Это ключевая особенность спора: невзирая на то, как это выглядит, данная дискуссия чрезвычайно комфортна для обеих сторон. Говорят, спор дает больше жара, чем света, — этот спор дает уютное тепло. Каждая сторона настолько очевидно неправа по такому количеству важных вопросов, что вторая сторона не может не чувствовать, что она, напротив, должна быть права. Но тайная общность в сердце комфортного спора — это согласие по поводу коммеморативной каузальности. Обе стороны подходят к исследованию колониально, используя источники колонизатора для того, чтобы описать судьбу притесняемого народа. Обе смотрят с точки зрения государства, чтобы почувствовать себя на месте жертвы. Они определяют жертвы по-разному, но относятся к ним одинаково. Элементы современной описательной истории, которую мы можем считать постмодернистской или освободительной, на самом деле выполняют консервативную функцию perpetuum mobile комфортного спора. Четыре примера этого — дискурс, язык, терминология и изображение.

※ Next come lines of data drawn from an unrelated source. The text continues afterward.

/-- **`(≤ 1/5 | ≥ 1)` on `t′ ∈ [−1/5, 0] × U ∈ [79/10, 81/10]`, every `β ≥ 12`** (g24 `strip78_not_thermal_mix_le_1o5_ge_one_beta14`: `14`) — `T ≲ 329–387 K`. [cite: Israel1979, Thm. I.2.4] [cite: EmeryKivelsonLin1990, pp. 475–476] [cite: PoulinHastings2011, eqs. (3)–(8)] [cite: Griffiths1966, §II] [cite: Ruelle1969, §3.4] -/
theorem strip78_not_thermal_mix_le_1o5_ge_one_beta12_freeDilute (hVB : cert_obx32x4tpm1o4D1200_openbox_32x4_N112_planes)
    (hK29 : cert_laBoxE_K2diag_GU29o5n1tpm3o10_j295889_up) (hK8 : cert_laBoxE_K2diag_GU8n1tpm3o10_j299783_up)
    (h21 : cert_r21_luc_tl_upper_n1_U6) (h487 : cert_r487_hubSQ_hanK7R6_U10_r5_e4_so4blk)
    (h427 : cert_r427_hubSQ_hanK7_U5_r5_e4_so4blk) (h488 : cert_r488_hubSQ_hanK7R6_U6_r5_e4_so4blk)
    (h472 : cert_r472_pb2_tl_upper_n1_U8) (h428 : cert_r428_hubSQ_hanK7R6_U8_r5_e4_so4blk)
    (hLL : cert_feC1tt_3x2_tpm5o16_U15o2_b3o4_j290715) (hC1 : cert_feC1tt_stair221_tpm1o4_b3o2_j300793)
    {s : ℝ} (hs : s ∈ Icc (-1 / 5 : ℝ) 0) {U : ℝ} (hU : U ∈ Icc (79 / 10 : ℝ) (81 / 10))
    {β : ℝ} (hβ : (12 : ℝ) ≤ β)
    {ω₁ ω₂ : InfVolFermionState 2} (h₁ : ω₁.IsTranslationInvariant) (h₂ : ω₂.IsTranslationInvariant)
    (hρ₁ : 0 < ω₁.density) (hρ₁' : ω₁.density ≤ 1 / 5) (hρ₂ : 1 ≤ ω₂.density) (hρ₂' : ω₂.density < 2)
    {n : ℝ} (hn0 : 0 < n) (hn2 : n < 2) {lam : ℝ} (hl0 : 0 < lam) (hl1 : lam < 1) {Ls : ℕ → ℕ}
    (hLs : Tendsto Ls atTop atTop) :
    ¬ (mix lam hl0.le hl1.le ω₁ ω₂).IsTorusLimitOfMixture (sectorGibbsCount n) (fun L => sectorGibbsWeightTT' β 1 s U n L)
      (fun L => sectorGibbsVectorTT' 1 s U n L) Ls := by
  rcases le_total U 8 with hUl | hUr
  · exact strip78_psTF_1o5_columns79o10_beta12 hVB hK29 hK8 h21 h487 h427 h488 h472 h428 hLL hs ⟨hU.1, hUl⟩ (hβ.trans' (by norm_num)) h₁ h₂ hρ₁ hρ₁' hρ₂ hρ₂' hn0 hn2 hl0 hl1 hLs
  · exact strip78_psTF_1o5_above81o10_beta9 hVB hK8 h472 h428 hC1 hs ⟨hUr, hU.2⟩ (hβ.trans' (by norm_num)) h₁ h₂ hρ₁ hρ₁' hρ₂ hρ₂' hn0 hn2 hl0 hl1 hLs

Дискурс об уникальности холокоста производит заразительную исключительность, которая работает на руку и цивилизаторам, и национализаторам. Чтобы внести ясность по историческому вопросу: холокост был беспрецедентным преступлением, как в плане намерений, так и в плане последствий. Проблема начинается не с исторических работ, которые стремятся доказать это, а с исторического дискурса, который просто предполагает это (и стремится наложить табу на попытки решить этот вопрос при помощи доказательств). Цивилизаторы считают само собой разумеющимся, что национализаторы должны принять дискурс презумпции уникальности, и, если этого не происходит, воспринимают это как признак варварства. Но проблема цивилизаторов не совсем в том, что история холокоста не производит глубокого впечатления. Их проблема в том, что она впечатляет, но не так, как ожидалось.

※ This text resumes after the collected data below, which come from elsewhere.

/-! ### The reformulation -/

/-- **`EnergyGapSoft` ⟺ adjacent sourced currents merge.** The item holds iff, for both pairings of
the far targets, the probability that two independent critical sourced currents on `ℤ³` with the
adjacent sources `0, e₂` and the adjacent targets `x, x + e₂` do NOT connect `0` to `e₂` in
`n̂₁ ∪ n̂₂` tends to `0` as `‖x‖ → ∞`. [cite: AizenmanDuminilCopinAnnals2021, eq. (3.11)] -/
theorem energyGapSoft_iff_adjacentMerging :
    EnergyGapSoft ↔
      ∀ ε : ℝ, 0 < ε → ∃ R : ℝ, ∀ x : Site 3, R ≤ ‖x‖ →
        1 - (sourcedDoubleCurrentLawInf 3 (criticalBeta 3) ({0} ∆ {x})
              ({(Pi.single 1 1 : Site 3)} ∆ {x + Pi.single 1 1})).real (openConn 0 (Pi.single 1 1)) ≤ ε ∧
          1 - (sourcedDoubleCurrentLawInf 3 (criticalBeta 3) ({0} ∆ {x + Pi.single 1 1})
              ({(Pi.single 1 1 : Site 3)} ∆ {x})).real (openConn 0 (Pi.single 1 1)) ≤ ε := by
  -- abbreviations
  set c : ℝ := criticalTwoPoint 3 (Pi.single 1 1) with hc_def
  have hc : 0 < c := criticalTwoPoint_pos3 _
  have hc1 : c ≤ 1 := criticalTwoPoint_le_one' _
  have hG : ∀ x : Site 3, 0 < criticalTwoPoint 3 x := criticalTwoPoint_pos3
  constructor
  · -- `EnergyGapSoft ⟹ merging`
    intro h ε hε
    obtain ⟨R, hR⟩ := h (ε * c ^ 2) (by positivity)
    refine ⟨R, fun x hx => ?_⟩
    have hT := hR x hx
    rw [adjacentTruncation_eq] at hT
    set A₁ := 1 - (sourcedDoubleCurrentLawInf 3 (criticalBeta 3) ({0} ∆ {x})
      ({(Pi.single 1 1 : Site 3)} ∆ {x + Pi.single 1 1})).real (openConn 0 (Pi.single 1 1)) with hA₁
    set A₂ := 1 - (sourcedDoubleCurrentLawInf 3 (criticalBeta 3) ({0} ∆ {x + Pi.single 1 1})
      ({(Pi.single 1 1 : Site 3)} ∆ {x})).real (openConn 0 (Pi.single 1 1)) with hA₂
    have hA₁0 : 0 ≤ A₁ := one_sub_sourcedDoubleCurrentLawInf_real_nonneg _ _ _ _
    have hA₂0 : 0 ≤ A₂ := one_sub_sourcedDoubleCurrentLawInf_real_nonneg _ _ _ _
    have hGx := hG x
    have hG2 : 0 < criticalTwoPoint 3 x ^ 2 := pow_pos hGx 2
    have hcross := (crossedPairing_comparable x).1
    have hP0 : 0 ≤ criticalTwoPoint 3 (x + Pi.single 1 1) * criticalTwoPoint 3 (x - Pi.single 1 1) :=
      mul_nonneg (criticalTwoPoint_nonneg' _) (criticalTwoPoint_nonneg' _)
    constructor
    · -- parallel term
      have h1 : criticalTwoPoint 3 x ^ 2 * A₁ ≤ ε * c ^ 2 * criticalTwoPoint 3 x ^ 2 := by
        nlinarith [mul_nonneg hP0 hA₂0]
      have h2 : criticalTwoPoint 3 x ^ 2 * A₁ ≤ criticalTwoPoint 3 x ^ 2 * ε := by
        calc criticalTwoPoint 3 x ^ 2 * A₁ ≤ ε * c ^ 2 * criticalTwoPoint 3 x ^ 2 := h1
          _ ≤ ε * 1 * criticalTwoPoint 3 x ^ 2 := by gcongr; nlinarith
          _ = criticalTwoPoint 3 x ^ 2 * ε := by ring
      exact le_of_mul_le_mul_left h2 hG2
    · -- crossed term
      have h1 : criticalTwoPoint 3 (x + Pi.single 1 1) * criticalTwoPoint 3 (x - Pi.single 1 1) * A₂ ≤
          ε * c ^ 2 * criticalTwoPoint 3 x ^ 2 := by
        nlinarith [mul_nonneg hG2.le hA₁0]
      have h2 : c ^ 2 * criticalTwoPoint 3 x ^ 2 * A₂ ≤ c ^ 2 * criticalTwoPoint 3 x ^ 2 * ε := by
        calc c ^ 2 * criticalTwoPoint 3 x ^ 2 * A₂
            ≤ criticalTwoPoint 3 (x + Pi.single 1 1) * criticalTwoPoint 3 (x - Pi.single 1 1) * A₂ :=
              mul_le_mul_of_nonneg_right hcross hA₂0
          _ ≤ ε * c ^ 2 * criticalTwoPoint 3 x ^ 2 := h1
          _ = c ^ 2 * criticalTwoPoint 3 x ^ 2 * ε := by ring
      exact le_of_mul_le_mul_left h2 (by positivity)
  · -- `merging ⟹ EnergyGapSoft`
    intro h ε hε
    obtain ⟨R, hR⟩ := h (ε * c ^ 2 / 2) (by positivity)
    refine ⟨R, fun x hx => ?_⟩
    obtain ⟨h1, h2⟩ := hR x hx
    rw [adjacentTruncation_eq]
    have hG2 : 0 < criticalTwoPoint 3 x ^ 2 := pow_pos (hG x) 2
    have hcross := (crossedPairing_comparable x).2
    have hP0 : 0 ≤ criticalTwoPoint 3 (x + Pi.single 1 1) * criticalTwoPoint 3 (x - Pi.single 1 1) :=
      mul_nonneg (criticalTwoPoint_nonneg' _) (criticalTwoPoint_nonneg' _)
    have hPle : criticalTwoPoint 3 (x + Pi.single 1 1) * criticalTwoPoint 3 (x - Pi.single 1 1) ≤
        criticalTwoPoint 3 x ^ 2 / c ^ 2 := by
      rw [le_div_iff₀ (by positivity)]
      exact hcross
    have hA₂0 := one_sub_sourcedDoubleCurrentLawInf_real_nonneg (criticalBeta 3) ({0} ∆ {x + Pi.single 1 1})
      ({(Pi.single 1 1 : Site 3)} ∆ {x}) (openConn 0 (Pi.single 1 1))
    calc criticalTwoPoint 3 x ^ 2 *
            (1 - (sourcedDoubleCurrentLawInf 3 (criticalBeta 3) ({0} ∆ {x})
              ({(Pi.single 1 1 : Site 3)} ∆ {x + Pi.single 1 1})).real (openConn 0 (Pi.single 1 1))) +
          criticalTwoPoint 3 (x + Pi.single 1 1) * criticalTwoPoint 3 (x - Pi.single 1 1) *
            (1 - (sourcedDoubleCurrentLawInf 3 (criticalBeta 3) ({0} ∆ {x + Pi.single 1 1})
              ({(Pi.single 1 1 : Site 3)} ∆ {x})).real (openConn 0 (Pi.single 1 1)))
        ≤ criticalTwoPoint 3 x ^ 2 * (ε * c ^ 2 / 2) +
            criticalTwoPoint 3 x ^ 2 / c ^ 2 * (ε * c ^ 2 / 2) := by
          apply add_le_add
          · exact mul_le_mul_of_nonneg_left h1 hG2.le
          · exact mul_le_mul hPle h2 hA₂0 (by positivity)
      _ = ε * criticalTwoPoint 3 x ^ 2 * ((c ^ 2 + 1) / 2) := by
          field_simp
      _ ≤ ε * criticalTwoPoint 3 x ^ 2 * 1 := by
          have h12 : (c ^ 2 + 1) / 2 ≤ 1 := by nlinarith
          exact mul_le_mul_of_nonneg_left h12 (by positivity)
      _ = ε * criticalTwoPoint 3 x ^ 2 := mul_one _

end Summit.CriticalPhenomena.Ising3DConformalLimit.EnergyNotSigmaSquaredEnergyGapSoft

end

Дискурс об уникальности холокоста понимается восточными европейцами как подтверждение местных традиционных историографических практик, что не совсем неверно. Подумайте о методологических предпосылках дискурса о холокосте: (1) утверждение об уникальности пережитого жертвами опыта, сопровождаемое предположением о том, что страдания одной группы могут неким образом искупить страдания всего человечества; (2) колониальная эпистемология или критическое использование колониальных источников; (3) непреклонная монолингвальность, или решительное стремление не использовать источники, которые затрудняют повествование; (4) тщательное разграничение инсайдеров и аутсайдеров. Как только мы четко обрисовываем исходные предпосылки, мы сразу же видим, что они описывают традиционную восточноевропейскую национальную историографию, возникшую в XIX веке и используемую до сих пор. История холокоста может восприниматься не как перспективный новый вид дискурса, а, скорее, как еще один пример национальной истории, а значит и подтверждение легитимности национальной истории как таковой. Таким образом, исключительность оказывается заразительной. История холокоста в конце XX века была написана в соответствии с моделью восточноевропейского романтического национализма XIX века, который затем усилился в веке двадцать первом.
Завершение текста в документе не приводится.